• **What to do**:
When you reach the line containing "N12 road reads." in the entries below, start writing out each line exactly, and stop after the line containing "Nothing of record".

• **Stored data**:
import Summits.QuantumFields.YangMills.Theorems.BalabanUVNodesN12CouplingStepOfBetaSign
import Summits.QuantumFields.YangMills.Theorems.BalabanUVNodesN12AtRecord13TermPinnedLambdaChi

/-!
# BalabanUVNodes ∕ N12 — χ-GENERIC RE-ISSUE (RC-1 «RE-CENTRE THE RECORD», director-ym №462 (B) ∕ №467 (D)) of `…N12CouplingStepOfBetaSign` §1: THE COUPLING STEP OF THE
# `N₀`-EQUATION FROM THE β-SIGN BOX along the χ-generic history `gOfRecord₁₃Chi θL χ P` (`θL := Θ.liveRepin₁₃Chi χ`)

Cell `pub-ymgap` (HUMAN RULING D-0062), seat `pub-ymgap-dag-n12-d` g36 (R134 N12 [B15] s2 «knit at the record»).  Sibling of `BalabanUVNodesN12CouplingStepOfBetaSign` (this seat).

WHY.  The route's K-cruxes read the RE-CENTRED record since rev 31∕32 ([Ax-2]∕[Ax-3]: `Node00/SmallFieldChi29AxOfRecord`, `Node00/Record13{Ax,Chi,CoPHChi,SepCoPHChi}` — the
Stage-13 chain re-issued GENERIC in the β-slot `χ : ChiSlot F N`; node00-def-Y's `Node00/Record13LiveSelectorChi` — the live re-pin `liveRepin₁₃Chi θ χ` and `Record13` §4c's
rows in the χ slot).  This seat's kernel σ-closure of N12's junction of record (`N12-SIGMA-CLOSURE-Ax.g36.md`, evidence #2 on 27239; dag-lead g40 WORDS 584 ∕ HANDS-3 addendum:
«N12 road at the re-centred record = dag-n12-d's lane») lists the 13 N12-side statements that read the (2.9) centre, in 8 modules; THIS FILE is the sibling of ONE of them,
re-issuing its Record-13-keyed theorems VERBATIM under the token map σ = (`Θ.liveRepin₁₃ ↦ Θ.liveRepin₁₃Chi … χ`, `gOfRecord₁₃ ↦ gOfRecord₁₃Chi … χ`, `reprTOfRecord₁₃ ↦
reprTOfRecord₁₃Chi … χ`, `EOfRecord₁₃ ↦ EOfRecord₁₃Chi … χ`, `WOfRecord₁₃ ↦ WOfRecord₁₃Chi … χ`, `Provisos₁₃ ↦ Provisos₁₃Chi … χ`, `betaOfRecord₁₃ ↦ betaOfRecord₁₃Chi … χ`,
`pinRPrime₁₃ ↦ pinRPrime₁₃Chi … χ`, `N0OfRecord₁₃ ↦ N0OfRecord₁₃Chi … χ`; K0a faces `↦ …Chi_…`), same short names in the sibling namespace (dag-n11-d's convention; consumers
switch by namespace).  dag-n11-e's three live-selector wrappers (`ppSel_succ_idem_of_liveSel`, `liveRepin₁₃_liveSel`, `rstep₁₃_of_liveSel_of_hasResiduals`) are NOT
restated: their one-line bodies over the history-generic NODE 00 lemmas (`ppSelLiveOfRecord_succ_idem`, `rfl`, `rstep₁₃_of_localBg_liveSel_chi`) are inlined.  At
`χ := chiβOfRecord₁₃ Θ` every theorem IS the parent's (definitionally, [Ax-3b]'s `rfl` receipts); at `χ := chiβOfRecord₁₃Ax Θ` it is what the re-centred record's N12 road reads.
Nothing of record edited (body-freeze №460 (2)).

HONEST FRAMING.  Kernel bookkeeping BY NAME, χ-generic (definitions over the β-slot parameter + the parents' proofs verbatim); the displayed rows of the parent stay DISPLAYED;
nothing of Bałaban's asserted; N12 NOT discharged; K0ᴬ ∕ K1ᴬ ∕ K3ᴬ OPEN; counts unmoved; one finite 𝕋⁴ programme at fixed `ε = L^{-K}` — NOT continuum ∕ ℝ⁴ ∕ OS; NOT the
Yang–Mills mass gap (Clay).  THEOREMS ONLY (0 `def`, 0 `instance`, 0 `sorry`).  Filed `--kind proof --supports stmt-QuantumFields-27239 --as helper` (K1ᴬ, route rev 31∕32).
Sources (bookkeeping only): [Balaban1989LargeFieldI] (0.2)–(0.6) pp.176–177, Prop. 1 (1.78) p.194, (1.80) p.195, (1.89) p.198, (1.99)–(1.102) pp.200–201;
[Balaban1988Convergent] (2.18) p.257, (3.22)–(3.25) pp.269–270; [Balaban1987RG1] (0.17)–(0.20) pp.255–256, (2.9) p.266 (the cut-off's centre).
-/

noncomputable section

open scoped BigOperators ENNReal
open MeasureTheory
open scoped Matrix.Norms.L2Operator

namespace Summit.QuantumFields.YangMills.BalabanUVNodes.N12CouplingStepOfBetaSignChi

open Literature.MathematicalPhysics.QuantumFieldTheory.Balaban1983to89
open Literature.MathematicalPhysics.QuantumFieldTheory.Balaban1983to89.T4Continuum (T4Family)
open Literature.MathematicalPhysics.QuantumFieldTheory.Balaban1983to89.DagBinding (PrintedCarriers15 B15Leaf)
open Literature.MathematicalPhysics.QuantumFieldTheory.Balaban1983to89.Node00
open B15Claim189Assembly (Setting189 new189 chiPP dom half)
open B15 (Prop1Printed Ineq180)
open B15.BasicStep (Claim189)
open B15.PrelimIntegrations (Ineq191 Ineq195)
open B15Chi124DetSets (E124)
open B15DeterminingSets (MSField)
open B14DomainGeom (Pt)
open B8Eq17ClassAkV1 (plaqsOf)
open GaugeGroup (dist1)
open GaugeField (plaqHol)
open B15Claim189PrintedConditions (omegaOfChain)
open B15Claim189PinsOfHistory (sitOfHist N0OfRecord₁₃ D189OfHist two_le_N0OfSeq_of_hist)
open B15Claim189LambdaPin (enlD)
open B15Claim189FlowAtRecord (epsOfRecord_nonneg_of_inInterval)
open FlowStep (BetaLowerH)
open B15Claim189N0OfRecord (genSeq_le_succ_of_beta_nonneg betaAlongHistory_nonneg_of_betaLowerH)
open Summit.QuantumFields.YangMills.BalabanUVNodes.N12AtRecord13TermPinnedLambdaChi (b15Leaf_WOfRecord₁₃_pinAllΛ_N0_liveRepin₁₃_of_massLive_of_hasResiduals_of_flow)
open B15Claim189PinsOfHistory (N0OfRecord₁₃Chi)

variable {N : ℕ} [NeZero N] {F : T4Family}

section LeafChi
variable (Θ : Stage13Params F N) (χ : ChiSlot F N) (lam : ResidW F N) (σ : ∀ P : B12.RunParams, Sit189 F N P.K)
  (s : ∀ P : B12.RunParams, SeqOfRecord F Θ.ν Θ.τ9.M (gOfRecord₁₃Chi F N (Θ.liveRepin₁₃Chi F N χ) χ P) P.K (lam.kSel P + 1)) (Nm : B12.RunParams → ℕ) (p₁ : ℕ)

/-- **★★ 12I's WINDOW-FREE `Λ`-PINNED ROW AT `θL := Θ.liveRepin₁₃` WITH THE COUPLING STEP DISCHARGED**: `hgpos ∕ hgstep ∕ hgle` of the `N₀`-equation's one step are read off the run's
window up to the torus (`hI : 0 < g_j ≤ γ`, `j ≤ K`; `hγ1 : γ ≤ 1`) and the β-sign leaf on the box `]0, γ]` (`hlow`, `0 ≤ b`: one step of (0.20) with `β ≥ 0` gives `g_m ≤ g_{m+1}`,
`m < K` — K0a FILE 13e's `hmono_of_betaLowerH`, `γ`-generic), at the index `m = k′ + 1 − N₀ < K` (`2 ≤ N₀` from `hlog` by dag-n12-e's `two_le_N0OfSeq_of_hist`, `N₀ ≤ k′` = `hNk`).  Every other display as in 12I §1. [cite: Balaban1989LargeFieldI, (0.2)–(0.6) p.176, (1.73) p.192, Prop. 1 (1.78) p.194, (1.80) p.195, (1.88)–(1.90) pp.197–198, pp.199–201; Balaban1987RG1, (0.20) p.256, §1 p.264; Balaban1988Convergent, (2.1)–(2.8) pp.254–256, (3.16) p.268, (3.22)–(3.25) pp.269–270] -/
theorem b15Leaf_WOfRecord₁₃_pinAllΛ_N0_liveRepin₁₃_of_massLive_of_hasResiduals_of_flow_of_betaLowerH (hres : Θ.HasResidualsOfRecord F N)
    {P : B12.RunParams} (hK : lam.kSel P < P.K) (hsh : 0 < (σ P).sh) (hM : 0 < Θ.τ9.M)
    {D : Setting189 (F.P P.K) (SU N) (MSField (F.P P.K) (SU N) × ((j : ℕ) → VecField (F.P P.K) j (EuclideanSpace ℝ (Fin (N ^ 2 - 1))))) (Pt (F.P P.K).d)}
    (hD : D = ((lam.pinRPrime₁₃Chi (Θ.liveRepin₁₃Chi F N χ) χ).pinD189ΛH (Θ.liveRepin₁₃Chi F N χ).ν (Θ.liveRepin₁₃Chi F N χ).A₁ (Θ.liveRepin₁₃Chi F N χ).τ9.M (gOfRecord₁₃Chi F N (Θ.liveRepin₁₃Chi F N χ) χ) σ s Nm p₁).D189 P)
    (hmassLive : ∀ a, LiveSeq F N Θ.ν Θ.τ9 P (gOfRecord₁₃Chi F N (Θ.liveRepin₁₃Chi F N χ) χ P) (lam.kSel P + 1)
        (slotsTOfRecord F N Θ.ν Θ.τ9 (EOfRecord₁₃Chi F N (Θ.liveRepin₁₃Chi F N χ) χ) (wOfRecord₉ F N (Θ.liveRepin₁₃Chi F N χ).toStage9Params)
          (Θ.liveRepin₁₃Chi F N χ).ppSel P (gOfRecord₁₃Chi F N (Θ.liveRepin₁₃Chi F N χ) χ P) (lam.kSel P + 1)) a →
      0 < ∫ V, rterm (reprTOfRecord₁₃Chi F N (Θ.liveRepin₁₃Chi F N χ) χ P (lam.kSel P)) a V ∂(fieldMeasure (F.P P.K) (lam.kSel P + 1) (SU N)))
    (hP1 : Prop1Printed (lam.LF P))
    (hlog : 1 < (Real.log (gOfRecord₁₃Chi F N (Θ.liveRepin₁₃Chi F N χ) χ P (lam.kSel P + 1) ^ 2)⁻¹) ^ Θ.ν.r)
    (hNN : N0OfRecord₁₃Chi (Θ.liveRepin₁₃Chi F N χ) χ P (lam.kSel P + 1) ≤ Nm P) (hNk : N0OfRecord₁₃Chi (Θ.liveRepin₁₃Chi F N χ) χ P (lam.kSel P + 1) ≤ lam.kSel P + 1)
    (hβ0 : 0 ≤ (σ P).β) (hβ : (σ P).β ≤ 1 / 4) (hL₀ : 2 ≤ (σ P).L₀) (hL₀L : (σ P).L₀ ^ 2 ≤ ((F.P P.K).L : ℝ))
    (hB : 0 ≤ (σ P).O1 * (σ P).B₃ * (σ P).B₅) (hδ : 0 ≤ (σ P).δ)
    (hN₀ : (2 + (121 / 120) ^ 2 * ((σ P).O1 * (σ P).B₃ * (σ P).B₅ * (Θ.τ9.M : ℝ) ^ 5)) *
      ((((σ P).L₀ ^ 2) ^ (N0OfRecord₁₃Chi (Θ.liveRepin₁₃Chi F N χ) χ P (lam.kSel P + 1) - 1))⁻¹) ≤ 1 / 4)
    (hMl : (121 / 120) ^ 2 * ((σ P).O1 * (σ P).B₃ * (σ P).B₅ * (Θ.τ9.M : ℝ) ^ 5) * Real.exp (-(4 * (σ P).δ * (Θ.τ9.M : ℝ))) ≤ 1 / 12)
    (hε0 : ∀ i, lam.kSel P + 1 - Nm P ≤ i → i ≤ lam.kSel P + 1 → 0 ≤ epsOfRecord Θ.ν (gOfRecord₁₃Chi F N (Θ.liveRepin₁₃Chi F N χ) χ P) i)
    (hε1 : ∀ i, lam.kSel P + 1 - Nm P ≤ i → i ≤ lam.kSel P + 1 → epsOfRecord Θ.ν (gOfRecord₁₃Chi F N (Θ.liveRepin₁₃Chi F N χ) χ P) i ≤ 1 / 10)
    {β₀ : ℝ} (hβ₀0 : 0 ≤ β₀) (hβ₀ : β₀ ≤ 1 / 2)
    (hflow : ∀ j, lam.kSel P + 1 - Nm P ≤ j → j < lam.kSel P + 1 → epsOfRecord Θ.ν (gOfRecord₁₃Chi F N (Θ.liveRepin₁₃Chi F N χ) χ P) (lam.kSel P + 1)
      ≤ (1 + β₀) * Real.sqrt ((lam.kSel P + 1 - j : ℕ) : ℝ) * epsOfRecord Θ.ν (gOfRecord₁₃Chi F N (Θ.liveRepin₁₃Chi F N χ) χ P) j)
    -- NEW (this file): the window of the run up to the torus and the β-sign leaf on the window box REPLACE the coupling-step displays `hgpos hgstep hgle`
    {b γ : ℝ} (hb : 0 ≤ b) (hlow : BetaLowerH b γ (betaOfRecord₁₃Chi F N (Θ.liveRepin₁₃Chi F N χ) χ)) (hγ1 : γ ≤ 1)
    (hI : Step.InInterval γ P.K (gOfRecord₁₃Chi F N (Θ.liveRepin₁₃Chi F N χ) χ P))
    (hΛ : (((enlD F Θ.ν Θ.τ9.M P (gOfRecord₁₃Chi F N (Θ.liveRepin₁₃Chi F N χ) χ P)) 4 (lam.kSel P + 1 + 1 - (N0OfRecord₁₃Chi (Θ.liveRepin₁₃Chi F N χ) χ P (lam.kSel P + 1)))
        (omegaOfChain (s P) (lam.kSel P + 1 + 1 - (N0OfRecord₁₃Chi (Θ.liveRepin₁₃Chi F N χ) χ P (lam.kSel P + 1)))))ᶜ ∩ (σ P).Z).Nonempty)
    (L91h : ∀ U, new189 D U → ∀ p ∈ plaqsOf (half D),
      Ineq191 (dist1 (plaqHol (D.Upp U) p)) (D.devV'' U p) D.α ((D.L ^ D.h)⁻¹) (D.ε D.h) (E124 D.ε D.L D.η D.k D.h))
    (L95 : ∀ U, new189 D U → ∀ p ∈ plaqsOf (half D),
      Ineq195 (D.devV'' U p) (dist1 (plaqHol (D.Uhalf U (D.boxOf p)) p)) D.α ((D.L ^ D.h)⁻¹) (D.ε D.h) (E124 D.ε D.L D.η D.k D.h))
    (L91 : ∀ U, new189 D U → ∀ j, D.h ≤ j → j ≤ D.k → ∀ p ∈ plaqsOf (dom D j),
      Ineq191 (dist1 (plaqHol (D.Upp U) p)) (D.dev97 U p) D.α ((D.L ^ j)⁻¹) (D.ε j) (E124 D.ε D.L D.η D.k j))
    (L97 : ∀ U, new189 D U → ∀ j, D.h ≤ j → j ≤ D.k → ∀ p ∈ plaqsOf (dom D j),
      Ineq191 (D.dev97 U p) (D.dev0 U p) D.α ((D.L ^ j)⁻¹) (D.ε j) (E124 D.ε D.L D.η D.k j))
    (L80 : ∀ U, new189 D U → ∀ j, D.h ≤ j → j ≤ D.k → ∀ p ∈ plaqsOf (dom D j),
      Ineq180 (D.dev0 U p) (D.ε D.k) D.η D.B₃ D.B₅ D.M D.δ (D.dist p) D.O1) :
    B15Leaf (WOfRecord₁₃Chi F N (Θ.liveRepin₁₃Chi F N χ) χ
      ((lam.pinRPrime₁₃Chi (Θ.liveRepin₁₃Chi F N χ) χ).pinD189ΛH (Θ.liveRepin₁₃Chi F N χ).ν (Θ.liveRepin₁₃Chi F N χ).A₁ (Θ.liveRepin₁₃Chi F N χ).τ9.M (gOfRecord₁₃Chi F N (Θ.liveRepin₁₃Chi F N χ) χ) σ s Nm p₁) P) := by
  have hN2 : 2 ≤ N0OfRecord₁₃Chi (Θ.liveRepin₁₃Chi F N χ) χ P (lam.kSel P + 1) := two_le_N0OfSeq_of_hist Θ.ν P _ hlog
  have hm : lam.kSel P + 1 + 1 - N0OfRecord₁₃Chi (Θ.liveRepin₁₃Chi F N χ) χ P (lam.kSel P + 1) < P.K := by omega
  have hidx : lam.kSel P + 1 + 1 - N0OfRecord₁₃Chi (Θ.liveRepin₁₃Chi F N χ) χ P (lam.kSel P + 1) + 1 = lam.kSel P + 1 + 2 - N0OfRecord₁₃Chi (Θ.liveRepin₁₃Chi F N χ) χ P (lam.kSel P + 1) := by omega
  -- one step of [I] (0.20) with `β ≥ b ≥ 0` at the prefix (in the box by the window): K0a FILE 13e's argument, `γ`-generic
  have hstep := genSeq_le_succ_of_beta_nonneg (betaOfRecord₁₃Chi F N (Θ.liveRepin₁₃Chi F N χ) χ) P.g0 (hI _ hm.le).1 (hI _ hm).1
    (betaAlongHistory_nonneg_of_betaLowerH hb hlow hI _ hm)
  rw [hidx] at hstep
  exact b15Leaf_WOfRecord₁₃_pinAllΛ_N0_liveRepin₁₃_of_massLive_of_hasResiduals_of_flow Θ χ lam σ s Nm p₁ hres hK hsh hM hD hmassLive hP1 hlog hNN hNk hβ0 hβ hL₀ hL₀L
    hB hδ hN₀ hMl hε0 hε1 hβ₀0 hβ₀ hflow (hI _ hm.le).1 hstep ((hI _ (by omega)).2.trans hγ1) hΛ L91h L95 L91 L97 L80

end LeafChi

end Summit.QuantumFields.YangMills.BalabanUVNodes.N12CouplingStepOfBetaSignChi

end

• **Result of this exercise**:
`χ := chiβOfRecord₁₃ Θ` every theorem IS the parent's (definitionally, [Ax-3b]'s `rfl` receipts); at `χ := chiβOfRecord₁₃Ax Θ` it is what the re-centred record's N12 road reads.
Nothing of record edited (body-freeze №460 (2)).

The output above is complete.